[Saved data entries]

******

import Mathlib
import Summits.PneNP.PneNP.Theorems.ConvexRankGatesConvexGateBlindPoolPair
import Summits.PneNP.PneNP.Theorems.ConvexRankGatesConvexGateBlindCatchTwo

/-!
# PneNP / ConvexRankGates — `ConvexGateBlind`: the two pairings behind the unconditional linear ℓ₁-bound

Helpers (`--supports stmt-PneNP-10680`), COLUMN-SPACE line (prover seat 2, session 19); fifth brick. For a symmetric,
zero-diagonal, `k`-clique-non-negative `V` (`S_V(Q) = ∑_{x,y∈Q} V x y ≥ 0` on `k`-sets) and a symmetric pattern `F`:
 * POOL PAIRING (`pool_pairing`): pairing `V` with the pool measure (`k = 2r` even, `r` pools of size `n`) gives
   `0 ≤ α_r(m)·ΣΣV + β_r(m)·ΣΣ V·rc F` — the exact pair marginals of `…PoolPair` turn `E[S_V] ≥ 0` into a linear
   inequality between the total mass and the `rc F`-weighted mass of `V`;
 * DEGREE PAIRING (`degree_pairing`): pairing `V` with the stars `{z} ∪ R` weighted by `g z ≥ 0` gives
   `0 ≤ C(m−3,k−3)·ΣΣV·Σg + 2C(m−3,k−2)·Σ_z g z·row_V(z)` (`sum_star`: the exact star average);
 * the expansion `ΣΣ V·rc F = ΣΣ V·F − 2Σ_z deg F z·row_V z/(m−2) + tot F·ΣΣV/((m−1)(m−2))` (`sum_sum_mul_poolRc`).
`…L1Linear` combines them (with `F = [V < 0]`) into `ΣΣ|V| ≤ (32k − 35)·ΣΣV`. [new]
-/

set_option linter.dupNamespace false

namespace Summit.PneNP.PneNP.Theorems

open Finset

noncomputable section

variable {m : ℕ}

/-! ## Star averaging and the degree pairing -/

/-- **Exact star average.** For symmetric zero-diagonal `V`, `3 ≤ k ≤ m` and a vertex `z`:
`∑_{R ∈ C(V∖z, k−1)} S_V({z} ∪ R) = C(m−3,k−3)·ΣΣV + 2·C(m−3,k−2)·row_V(z)`. [new] -/
theorem sum_star (V : Fin m → Fin m → ℝ) (hV : ∀ a b, V a b = V b a) (hV0 : ∀ a, V a a = 0) (z : Fin m) {k : ℕ}
    (hk : 3 ≤ k) (hkm : k ≤ m) :
    ∑ R ∈ ((Finset.univ : Finset (Fin m)).erase z).powersetCard (k - 1), ∑ a ∈ insert z R, ∑ b ∈ insert z R, V a b =
      ((m - 3).choose (k - 3) : ℝ) * ∑ a, ∑ b, V a b + 2 * ((m - 3).choose (k - 2) : ℝ) * ∑ b, V z b := by
  classical
  set 𝓡 := ((Finset.univ : Finset (Fin m)).erase z).powersetCard (k - 1) with h𝓡
  -- bring the sum over stars inside
  have hswap : ∑ R ∈ 𝓡, ∑ a ∈ insert z R, ∑ b ∈ insert z R, V a b =
      ∑ a, ∑ b, V a b * ((𝓡.filter (fun R => a ∈ insert z R ∧ b ∈ insert z R)).card : ℝ) := by
    rw [Finset.sum_congr rfl (fun R _ => (sum_sum_ite_mem_and (insert z R) V).symm), Finset.sum_comm]
    refine Finset.sum_congr rfl fun a _ => ?_
    rw [Finset.sum_comm]
    refine Finset.sum_congr rfl fun b _ => ?_
    rw [← Finset.sum_filter, Finset.sum_const, nsmul_eq_mul, mul_comm]
  rw [hswap]
  -- the counts
  have hcard𝓡U : ((Finset.univ : Finset (Fin m)).erase z).card = m - 1 := by
    rw [Finset.card_erase_of_mem (Finset.mem_univ z), Finset.card_univ, Fintype.card_fin]
  have hcount1 : ∀ b, b ≠ z → ((𝓡.filter (fun R => z ∈ insert z R ∧ b ∈ insert z R)).card : ℝ) = ((m - 2).choose (k - 2) : ℝ) := by
    intro b hbz
    have h := rb_card_filter_powersetCard_superset (B := {b}) (U := (Finset.univ : Finset (Fin m)).erase z)
      (by simpa using hbz) (c := k - 1) (by simp; omega)
    rw [hcard𝓡U, Finset.card_singleton] at h
    have e1 : m - 1 - 1 = m - 2 := by omega
    have e2 : k - 1 - 1 = k - 2 := by omega
    rw [e1, e2] at h
    have hf : 𝓡.filter (fun R => z ∈ insert z R ∧ b ∈ insert z R) =
        𝓡.filter (fun X => ({b} : Finset (Fin m)) ⊆ X) :=
      Finset.filter_congr (fun R _ => by simp [Finset.mem_insert, hbz])
    rw [hf, h𝓡, h]
  have hcount1' : ∀ a, a ≠ z → ((𝓡.filter (fun R => a ∈ insert z R ∧ z ∈ insert z R)).card : ℝ) = ((m - 2).choose (k - 2) : ℝ) := by
    intro a haz
    rw [← hcount1 a haz]
    have hf : 𝓡.filter (fun R => a ∈ insert z R ∧ z ∈ insert z R) = 𝓡.filter (fun R => z ∈ insert z R ∧ a ∈ insert z R) :=
      Finset.filter_congr (fun R _ => by tauto)
    rw [hf]
  have hcount2 : ∀ a b, a ≠ z → b ≠ z → a ≠ b →
      ((𝓡.filter (fun R => a ∈ insert z R ∧ b ∈ insert z R)).card : ℝ) = ((m - 3).choose (k - 3) : ℝ) := by
    intro a b haz hbz hab
    have hab2 : ({a, b} : Finset (Fin m)).card = 2 := by
      rw [Finset.card_insert_of_notMem (by simpa using hab), Finset.card_singleton]
    have h := rb_card_filter_powersetCard_superset (B := {a, b}) (U := (Finset.univ : Finset (Fin m)).erase z)
      (by simp [Finset.insert_subset_iff, haz, hbz]) (c := k - 1) (by rw [hab2]; omega)
    rw [hcard𝓡U, hab2] at h
    have e1 : m - 1 - 2 = m - 3 := by omega
    have e2 : k - 1 - 2 = k - 3 := by omega
    rw [e1, e2] at h
    have hf : 𝓡.filter (fun R => a ∈ insert z R ∧ b ∈ insert z R) =
        𝓡.filter (fun X => ({a, b} : Finset (Fin m)) ⊆ X) :=
      Finset.filter_congr (fun R _ => by simp [Finset.mem_insert, Finset.insert_subset_iff, haz, hbz])
    rw [hf, h𝓡, h]
  have hpascal : ((m - 2).choose (k - 2) : ℝ) = ((m - 3).choose (k - 3) : ℝ) + ((m - 3).choose (k - 2) : ℝ) := by
    have h := Nat.choose_succ_succ' (m - 3) (k - 3)
    have e1 : m - 3 + 1 = m - 2 := by omega
    have e2 : k - 3 + 1 = k - 2 := by omega
    rw [e1, e2] at h
    exact_mod_cast h
  -- pointwise evaluation of the weighted counts
  have hpt : ∀ a b, V a b * ((𝓡.filter (fun R => a ∈ insert z R ∧ b ∈ insert z R)).card : ℝ) =
      ((m - 3).choose (k - 3) : ℝ) * V a b +
        ((m - 3).choose (k - 2) : ℝ) * (V a b * (if a = z then 1 else 0) + V a b * (if b = z then 1 else 0)) := by
    intro a b
    by_cases hab : a = b
    · subst hab; rw [hV0]; ring
    by_cases haz : a = z
    · subst haz
      rw [hcount1 b (Ne.symm hab), if_pos rfl, if_neg (Ne.symm hab), hpascal]; ring
    by_cases hbz : b = z
    · subst hbz
      rw [hcount1' a haz, if_neg haz, if_pos rfl, hpascal]; ring
    · rw [hcount2 a b haz hbz hab, if_neg haz, if_neg hbz]; ring
  rw [Finset.sum_congr rfl (fun a _ => Finset.sum_congr rfl (fun b _ => hpt a b))]
  -- the two indicator sums are the row and the column of `z`
  have hrow : ∑ a, ∑ b, V a b * (if a = z then (1 : ℝ) else 0) = ∑ b, V z b := by
    rw [Finset.sum_comm]
    refine Finset.sum_congr rfl fun b _ => ?_
    simp_rw [mul_boole]
    rw [Finset.sum_ite_eq']
    simp
  have hcol : ∑ a, ∑ b, V a b * (if b = z then (1 : ℝ) else 0) = ∑ b, V z b := by
    have h1 : ∀ a, ∑ b, V a b * (if b = z then (1 : ℝ) else 0) = V z a := by
      intro a
      simp_rw [mul_boole]
      rw [Finset.sum_ite_eq']
      simp [hV a z]
    exact Finset.sum_congr rfl fun a _ => h1 a
  set C3 : ℝ := ((m - 3).choose (k - 3) : ℝ)
  set C2 : ℝ := ((m - 3).choose (k - 2) : ℝ)
  have hS1 : ∑ a, ∑ b, (C3 * V a b + C2 * (V a b * (if a = z then (1 : ℝ) else 0) + V a b * (if b = z then (1 : ℝ) else 0))) =
      C3 * (∑ a, ∑ b, V a b) + C2 * (∑ a, ∑ b, V a b * (if a = z then (1 : ℝ) else 0)) +
        C2 * (∑ a, ∑ b, V a b * (if b = z then (1 : ℝ) else 0)) := by
    rw [Finset.mul_sum, Finset.mul_sum, Finset.mul_sum, ← Finset.sum_add_distrib, ← Finset.sum_add_distrib]
    refine Finset.sum_congr rfl fun a _ => ?_
    rw [Finset.mul_sum, Finset.mul_sum, Finset.mul_sum, ← Finset.sum_add_distrib, ← Finset.sum_add_distrib]
    refine Finset.sum_congr rfl fun b _ => ?_
    ring
  rw [hS1, hrow, hcol]
  ring

/-- **Degree pairing.** For a symmetric zero-diagonal `k`-clique-non-negative `V` (`3 ≤ k ≤ m`) and vertex weights
`g ≥ 0`: `0 ≤ C(m−3,k−3)·ΣΣV·Σg + 2·C(m−3,k−2)·Σ_z g z·row_V(z)`. [new] -/
theorem degree_pairing (V : Fin m → Fin m → ℝ) (hV : ∀ a b, V a b = V b a) (hV0 : ∀ a, V a a = 0) {k : ℕ}
    (hk : 3 ≤ k) (hkm : k ≤ m)
    (hvalid : ∀ Q ∈ (Finset.univ : Finset (Fin m)).powersetCard k, 0 ≤ ∑ x ∈ Q, ∑ y ∈ Q, V x y)
    (g : Fin m → ℝ) (hg : ∀ z, 0 ≤ g z) :
    0 ≤ ((m - 3).choose (k - 3) : ℝ) * (∑ a, ∑ b, V a b) * (∑ z, g z) +
      2 * ((m - 3).choose (k - 2) : ℝ) * ∑ z, g z * ∑ b, V z b := by
  classical
  have hstar : ∀ z, 0 ≤ g z * ∑ R ∈ ((Finset.univ : Finset (Fin m)).erase z).powersetCard (k - 1),
      ∑ a ∈ insert z R, ∑ b ∈ insert z R, V a b := by
    intro z
    refine mul_nonneg (hg z) (Finset.sum_nonneg fun R hR => hvalid _ ?_)
    rw [Finset.mem_powersetCard] at hR ⊢
    have hzR : z ∉ R := fun h => (Finset.mem_erase.1 (hR.1 h)).1 rfl
    refine ⟨Finset.subset_univ _, ?_⟩
    rw [Finset.card_insert_of_notMem hzR, hR.2]
    omega
  have h := Finset.sum_nonneg fun z (_ : z ∈ (Finset.univ : Finset (Fin m))) => hstar z
  rw [Finset.sum_congr rfl (fun z _ => by rw [sum_star V hV hV0 z hk hkm])] at h
  have hrw : ∑ z, g z * (((m - 3).choose (k - 3) : ℝ) * ∑ a, ∑ b, V a b + 2 * ((m - 3).choose (k - 2) : ℝ) * ∑ b, V z b) =
      ((m - 3).choose (k - 3) : ℝ) * (∑ a, ∑ b, V a b) * (∑ z, g z) +
        2 * ((m - 3).choose (k - 2) : ℝ) * ∑ z, g z * ∑ b, V z b := by
    have h1 : ((m - 3).choose (k - 3) : ℝ) * (∑ a, ∑ b, V a b) * (∑ z, g z) =
        ∑ z, g z * (((m - 3).choose (k - 3) : ℝ) * ∑ a, ∑ b, V a b) := by
      rw [Finset.mul_sum]
      exact Finset.sum_congr rfl fun z _ => by ring
    have h2 : 2 * ((m - 3).choose (k - 2) : ℝ) * ∑ z, g z * ∑ b, V z b =
        ∑ z, g z * (2 * ((m - 3).choose (k - 2) : ℝ) * ∑ b, V z b) := by
      rw [Finset.mul_sum]
      exact Finset.sum_congr rfl fun z _ => by ring
    rw [h1, h2, ← Finset.sum_add_distrib]
    exact Finset.sum_congr rfl fun z _ => by ring
  rw [hrw] at h
  exact h

/-! ## The pool pairing -/

/-- **Pool pairing.** For a symmetric zero-diagonal `2r`-clique-non-negative `V`, a symmetric pattern `F` with non-negative
pair weights, `4 ≤ n`, `n·r ≤ m`: `0 ≤ α_r(m)·ΣΣV + β_r(m)·ΣΣ V·rc F`. [new] -/
theorem pool_pairing (η : ℝ) (n : ℕ) (F : Fin m → Fin m → ℝ) (hF : ∀ a b, F a b = F b a)
    (hν : ∀ (P : Finset (Fin m)) (a b : Fin m), P.card = n → a ∈ P → b ∈ P → 0 ≤ poolNu η n F P a b)
    (hn : 4 ≤ n) (r : ℕ) (hnr : n * r ≤ m)
    (V : Fin m → Fin m → ℝ) (hV0 : ∀ a, V a a = 0)
    (hvalid : ∀ Q ∈ (Finset.univ : Finset (Fin m)).powersetCard (2 * r), 0 ≤ ∑ x ∈ Q, ∑ y ∈ Q, V x y) :
    0 ≤ poolAlpha r m * (∑ a, ∑ b, V a b) +
      poolBeta η n r m * ∑ a, ∑ b, V a b * poolRc (Finset.univ : Finset (Fin m)) F a b := by
  classical
  have hU : n * r ≤ (Finset.univ : Finset (Fin m)).card := by rwa [Finset.card_univ, Fintype.card_fin]
  have h0 : 0 ≤ poolE η n F r Finset.univ (fun Q => ∑ a ∈ Q, ∑ b ∈ Q, V a b) :=
    poolE_nonneg η n F hν r _ _ (fun Q _ hQc => hvalid Q (Finset.mem_powersetCard.2 ⟨Finset.subset_univ _, hQc⟩))
  have hfun : (fun Q : Finset (Fin m) => ∑ a ∈ Q, ∑ b ∈ Q, V a b) =
      fun Q => ∑ a, ∑ b, V a b * (if a ∈ Q ∧ b ∈ Q then (1 : ℝ) else 0) := by
    funext Q
    rw [← sum_sum_ite_mem_and Q V]
    refine Finset.sum_congr rfl fun a _ => Finset.sum_congr rfl fun b _ => ?_
    split_ifs <;> simp
  rw [hfun, poolE_sum] at h0
  rw [Finset.sum_congr rfl (fun a _ => by rw [poolE_sum])] at h0
  have hterm : ∀ a b, poolE η n F r Finset.univ (fun Q => V a b * (if a ∈ Q ∧ b ∈ Q then (1 : ℝ) else 0)) =
      V a b * (poolAlpha r m + poolBeta η n r m * poolRc (Finset.univ : Finset (Fin m)) F a b) := by
    intro a b
    rw [poolE_smul]
    by_cases hab : a = b
    · subst hab; rw [hV0]; ring
    · rw [poolE_pair η n F hF hn hab r _ hU, if_pos ⟨Finset.mem_univ a, Finset.mem_univ b⟩, Finset.card_univ,
        Fintype.card_fin]
  rw [Finset.sum_congr rfl (fun a _ => Finset.sum_congr rfl (fun b _ => hterm a b))] at h0
  have hrw : ∑ a, ∑ b, V a b * (poolAlpha r m + poolBeta η n r m * poolRc (Finset.univ : Finset (Fin m)) F a b) =
      poolAlpha r m * (∑ a, ∑ b, V a b) + poolBeta η n r m * ∑ a, ∑ b, V a b * poolRc Finset.univ F a b := by
    rw [Finset.mul_sum, Finset.mul_sum, ← Finset.sum_add_distrib]
    refine Finset.sum_congr rfl fun a _ => ?_
    rw [Finset.mul_sum, Finset.mul_sum, ← Finset.sum_add_distrib]
    refine Finset.sum_congr rfl fun b _ => ?_
    ring
  rw [hrw] at h0
  exact h0

/-! ## Expanding the re-centred pattern against `V` -/

/-- **Expansion** `ΣΣ V·rc_univ F = ΣΣ V·F − 2·Σ_z deg F z·row_V z/(m−2) + tot F·ΣΣV/((m−1)(m−2))` for symmetric `V`. [new] -/
theorem sum_sum_mul_poolRc (V F : Fin m → Fin m → ℝ) (hV : ∀ a b, V a b = V b a) :
    ∑ a, ∑ b, V a b * poolRc (Finset.univ : Finset (Fin m)) F a b =
      ∑ a, ∑ b, V a b * F a b -
        2 * (∑ z, poolDeg (Finset.univ : Finset (Fin m)) F z * ∑ b, V z b) / ((m : ℝ) - 2) +
        poolTot (Finset.univ : Finset (Fin m)) F * (∑ a, ∑ b, V a b) / (((m : ℝ) - 1) * ((m : ℝ) - 2)) := by
  have hcard : ((Finset.univ : Finset (Fin m)).card : ℝ) = m := by rw [Finset.card_univ, Fintype.card_fin]
  set g : Fin m → ℝ := fun z => poolDeg (Finset.univ : Finset (Fin m)) F z with hg
  set T : ℝ := poolTot (Finset.univ : Finset (Fin m)) F with hT
  have hpt : ∀ a b, V a b * poolRc (Finset.univ : Finset (Fin m)) F a b =
      V a b * F a b - (V a b * g a + V a b * g b) / ((m : ℝ) - 2) + V a b * T / (((m : ℝ) - 1) * ((m : ℝ) - 2)) := by
    intro a b
    unfold poolRc
    rw [hcard]
    ring
  rw [Finset.sum_congr rfl (fun a _ => Finset.sum_congr rfl (fun b _ => hpt a b))]
  simp only [Finset.sum_add_distrib, Finset.sum_sub_distrib]
  -- the degree term
  have hA : ∑ a, ∑ b, V a b * g a = ∑ z, g z * ∑ b, V z b := by
    refine Finset.sum_congr rfl fun a _ => ?_
    rw [Finset.mul_sum]
    exact Finset.sum_congr rfl fun b _ => by ring
  have hB : ∑ a, ∑ b, V a b * g b = ∑ z, g z * ∑ b, V z b := by
    rw [Finset.sum_comm]
    refine Finset.sum_congr rfl fun b _ => ?_
    rw [Finset.mul_sum]
    exact Finset.sum_congr rfl fun a _ => by rw [hV a b]; ring
  have hdeg : ∑ a, ∑ b, (V a b * g a + V a b * g b) / ((m : ℝ) - 2) =
      2 * (∑ z, g z * ∑ b, V z b) / ((m : ℝ) - 2) := by
    rw [two_mul]
    nth_rewrite 1 [← hA]
    rw [← hB, ← Finset.sum_add_distrib, Finset.sum_div]
    refine Finset.sum_congr rfl fun a _ => ?_
    rw [← Finset.sum_add_distrib, Finset.sum_div]
  have htot : ∑ a, ∑ b, V a b * T / (((m : ℝ) - 1) * ((m : ℝ) - 2)) =
      T * (∑ a, ∑ b, V a b) / (((m : ℝ) - 1) * ((m : ℝ) - 2)) := by
    rw [Finset.mul_sum, Finset.sum_div]
    refine Finset.sum_congr rfl fun a _ => ?_
    rw [Finset.mul_sum, Finset.sum_div]
    refine Finset.sum_congr rfl fun b _ => ?_
    ring
  rw [hdeg, htot]

/-- **Pool pairing** (registered form of `pool_pairing`). [new] -/
theorem pool_pairing_sum : ∀ {m : ℕ} (η : ℝ) (n : ℕ) (F : Fin m → Fin m → ℝ), (∀ a b, F a b = F b a) → (∀ (P : Finset (Fin m)) (a b : Fin m), P.card = n → a ∈ P → b ∈ P → 0 ≤ poolNu η n F P a b) → 4 ≤ n → ∀ (r : ℕ), n * r ≤ m → ∀ (V : Fin m → Fin m → ℝ), (∀ a, V a a = 0) → (∀ Q ∈ (Finset.univ : Finset (Fin m)).powersetCard (2 * r), 0 ≤ ∑ x ∈ Q, ∑ y ∈ Q, V x y) → 0 ≤ poolAlpha r m * (∑ a, ∑ b, V a b) + poolBeta η n r m * ∑ a, ∑ b, V a b * poolRc (Finset.univ : Finset (Fin m)) F a b :=
  fun η n F hF hν hn r hnr V hV0 hvalid => pool_pairing η n F hF hν hn r hnr V hV0 hvalid

end

end Summit.PneNP.PneNP.Theorems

******

• [What the task asks] Retype the records above from the very first line down to the line with "# PneNP / ConvexRankGates", keeping both of those lines. Include nothing beyond them.

• [Answer for the task]
import Mathlib
import Summits.PneNP.PneNP.Theorems.ConvexRankGatesConvexGateBlindPoolPair
import Summits.PneNP.PneNP.Theorems.ConvexRankGatesConvexGateBlindCatchTwo

/-!
# PneNP / ConvexRankGates — `ConvexGateBlind`: the two pairings behind the unconditional linear ℓ₁-bound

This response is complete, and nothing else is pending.